Datasets
Introduction
ARES is an automatic RAG evaluation framework, and as such, it requires a few datasets to run.
The following are the datasets that ARES requires:
- In-domain prompts dataset
- Unlabeled evaluation set
- Labeled evaluation set (Optional, as ARES can create a lebeled evaluation set using machine labels in PPI! )
KILT Huggingface Dataset
To run ARES, you can evaluate it on any unlabeled evaluation set. However, if you would like to further test ARES, we have provided a filter to retrieve the KILT Huggingface dataset.
To load the dataset, use the following code:
Specify dataset name
Specify the name of the dataset you would like to use. Feel free to choose any including "nq", "hotpotqa", "wow", and "fever".
from ares import ARES
dataset = ares.KILT_Dataset(<specify dataset name>)

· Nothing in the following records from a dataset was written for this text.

import Literature.Probability.LatticeModels.FieldCurrentsTheta
import Literature.Probability.LatticeModels.MeanFieldDifferentialInequality
import HarnessLib

/-!
# The tree bound for a double current with two pairs of sources (Aizenman–Fernández 1986, Lemma 5.4), for general couplings

Topic `Probability/LatticeModels`, namespace `Literature.Probability.LatticeModels`. Sequel of
`MeanFieldDifferentialInequality` (pair sums `currentPairSum` on the ghost graph, factorisation on
`{𝒮_b = S}`) and `FieldCurrentsTheta` (the Gibbs state `⟨·⟩_θ` with edge-dependent couplings
`θ ≥ 0`, its random-current representation, Griffiths II in `θ`, the systems `cplOff θ D` with
bonds switched off).

**Lemma 5.4** of Aizenman–Fernández 1986 (stated there at `h = 0`; the proof printed on
pp. 428–429 works verbatim for every system of nonnegative pair couplings, in particular for the
`θ`-system on `Λ ∪ {g}`): for `x, y, u, l ∈ Λ`,

  `Z⁻² ∑_{∂n₁ = {x}Δ{u}, ∂n₂ = {u}Δ{y}} w w 𝟙[x ↔ l] ≤ ⟨σ_xσ_l⟩⟨σ_lσ_u⟩⟨σ_uσ_y⟩ + (x ⇔ y)`.   (5.13)

Proof as printed: write `𝟙[x ↔ l] = 1 - 𝟙[x ↮ l]` and condition the second term on the cluster of
`l` (Lemma 5.1, (5.1)): `= ⟨σ_xσ_u⟩⟨σ_uσ_y⟩ - E{⟨σ_xσ_u⟩_{C^c(l)}⟨σ_uσ_y⟩_{C^c(l)}}`; add and
subtract `⟨σ_uσ_y⟩E{⟨σ_xσ_u⟩_{C^c(l)}}` ((5.14)), bound the last term by Griffiths II
(`⟨σ_xσ_u⟩_{C^c(l)} ≤ ⟨σ_xσ_u⟩`, `⟨σ_uσ_y⟩_{C^c(l)} ≤ ⟨σ_uσ_y⟩`), and use (5.1) and the switching
lemma: `⟨σ_xσ_u⟩ - E{⟨σ_xσ_u⟩_{C^c(l)}} = Z⁻²∑_{{x,u},∅} w w 𝟙[x ↔ l] = ⟨σ_lσ_u⟩⟨σ_xσ_l⟩`.

## Contents

* `currentPairSum_cplOff` — the pair sums of `θ 𝟙_{Dᶜ}` are the pair sums of `θ` restricted to
  currents supported off `D` (used to apply the lemma inside a sub-volume).
* `currentPairSum_eq_sum_clusterCompl'` — decomposition over the values of `𝒮_b`, any `b`.
* `dctWb` — the law `W_b(T) = ∑_{∅,∅} w w 𝟙[𝒮_b = T]` (`dctW` is the case `b = g`).
* `toReal_currentPairSum_pairs_clusterCompl_eq` — **(5.1) for two pairs**: for `T ∌ b` containing
  the four (lifted) sources, `∑_{(ab)*,(ce)*} w w 𝟙[𝒮_b = T] = ⟨σ_aσ_b⟩_{θ_T} ⟨σ_cσ_e⟩_{θ_T} W_b(T)`
  with `θ_T = θ` off the edges inside `T` switched off (`cplOff`).
* `af_treeBound` — **Lemma 5.4** for general `θ ≥ 0`.

## References

* M. Aizenman, R. Fernández, J. Stat. Phys. **44** (1986) 393–454, §5.1: Lemma 5.1 (5.1)–(5.2),
  Lemma 5.4 (5.13)–(5.14), pp. 425, 428–429 [AizenmanFernandezJSP1986] (held: author copy
  `paper:url-b8cebc3f44bb`, PDF pp. 33, 36–37).
* H. Duminil-Copin, V. Tassion, CMP **343** (2016) 725, proof of Lemma 2.6, Claims 1–2
  (arXiv:1502.03050 numbering) [DuminilCopinTassionCMP2016].
-/

noncomputable section
omit [Fintype V] in
/-- The symmetric congruence: `(g ⋆ f)(X) = (g ⋆ f′)(X)` if `f = f′` wherever the co-factor `g` is non-zero. [cite: Stanley1999EC2, Cor. 5.1.6] -/
theorem sconv_congr_right {f f' g : Finset V → ZMod 2} {X : Finset V} (h : ∀ A, A ⊆ X → g (X \ A) ≠ 0 → f A = f' A) :
    sconv g f X = sconv g f' X := by
  rw [sconv_comm g f, sconv_comm g f', sconv_congr_left h]

omit [Fintype V] in
/-- A convolution at `X` vanishes if every split has a vanishing factor. [cite: Stanley1999EC2, Cor. 5.1.6] -/
theorem sconv_eq_zero_of {f g : Finset V → ZMod 2} {X : Finset V} (h : ∀ A, A ⊆ X → f A * g (X \ A) = 0) : sconv f g X = 0 := by
  rw [sconv_apply]
  exact sum_eq_zero fun A hA => h A (mem_powerset.mp hA)

/-! ## §3. The exponentials of the reciprocity weights -/

section Reciprocity

variable (a : V → V → ZMod 2) (y z : V → ZMod 2)

/-- `fwt a y z z + fwt a y z 0 = q_z` (`(1 + Σy)q_z + (Σy)q_z`): the even and odd block weights add up to the root weight. [cite: Chaiken1982, §2] -/
theorem fwt_self_add_fwt_zero_root : fwt a y z z + fwt a y z 0 = qwt a z := by
  funext B
  rw [Pi.add_apply, fwt, fwt_zero_root_apply]
  have e : ∀ u v : ZMod 2, u * v + v + u * v = v := by decide
  exact e _ _

/-- **`Z = F ⋆ W′`**: `setExp(q_z) = setExp(fwt a y z z) ⋆ setExp(fwt a y z 0)`. [cite: Stanley1999EC2, Cor. 5.1.6] [cite: Chaiken1982, §2] -/
theorem setExp_qwt_eq_sconv_self_zero_root : setExp (qwt a z) = sconv (setExp (fwt a y z z)) (setExp (fwt a y z 0)) := by
  rw [← fwt_self_add_fwt_zero_root a y z, setExp_add_eq_sconv]

/-- **`E = Y ⋆ Z`**: `setExp(q_{y+z}) = setExp(q_y) ⋆ setExp(q_z)`. [cite: Stanley1999EC2, Cor. 5.1.6] [cite: ChebotarevAgaev2002, §4 Thm. 3] -/
theorem setExp_qwt_add_eq_sconv : setExp (qwt a (fun i => y i + z i)) = sconv (setExp (qwt a y)) (setExp (qwt a z)) := by
  rw [qwt_add_weight, setExp_add_eq_sconv]
where
  /-- `q_{y+z} = q_y + q_z` as weights. [cite: Chaiken1982, §2] -/
  qwt_add_weight : qwt a (fun i => y i + z i) = qwt a y + qwt a z := by
    funext B
    rw [Pi.add_apply, qwt_add]

/-- **`E ⋆ W′ = Y ⋆ F`**: `setExp(q_{y+z}) ⋆ setExp(fwt a y z 0) = setExp(q_y) ⋆ setExp(fwt a y z z)` (`Z ⋆ W′ = F ⋆ W′ ⋆ W′ = F`).
[cite: Stanley1999EC2, Cor. 5.1.6] -/
theorem sconv_setExp_qwt_add_zero_root :
    sconv (setExp (qwt a (fun i => y i + z i))) (setExp (fwt a y z 0)) = sconv (setExp (qwt a y)) (setExp (fwt a y z z)) := by
  rw [setExp_qwt_add_eq_sconv, setExp_qwt_eq_sconv_self_zero_root a y z, sconv_assoc, sconv_assoc, sconv_setExp_self, sconv_sdelta]

/-- **`Z ⋆ W′ = F`**. [cite: Stanley1999EC2, Cor. 5.1.6] -/
theorem sconv_setExp_qwt_zero_root : sconv (setExp (qwt a z)) (setExp (fwt a y z 0)) = setExp (fwt a y z z) := by
  rw [setExp_qwt_eq_sconv_self_zero_root a y z, sconv_assoc, sconv_setExp_self, sconv_sdelta]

# Specify "nq", "hotpotqa", "wow", or "fever"
In the dataset, you will retrieve different ratios of testing data, ensuring a diverse set of evaluation metrics.
SuperGLUE Huggingface Dataset
Futhermore, we have provided a filter to retrieve the SuperGLUE Huggingface dataset.
To load the dataset, use the following code:
Specify dataset name
Specify the name of the dataset you would like to use. Feel free to choose any including "record", "rte", "boolq", or "multirc".
from ares import ARES
dataset = ares.superGlue_dataset(<specify dataset name>)
# Specify "record", "rte", "boolq", or "multirc"
Remarks
The provided datasets can be used for conducting any tests you would like on ARES. The ratios represent the ground truth accuracies of the datasets. We have provided and will continue to curate tutorials here utilizing these datasets, showcasing ARES's robust RAG evaluations.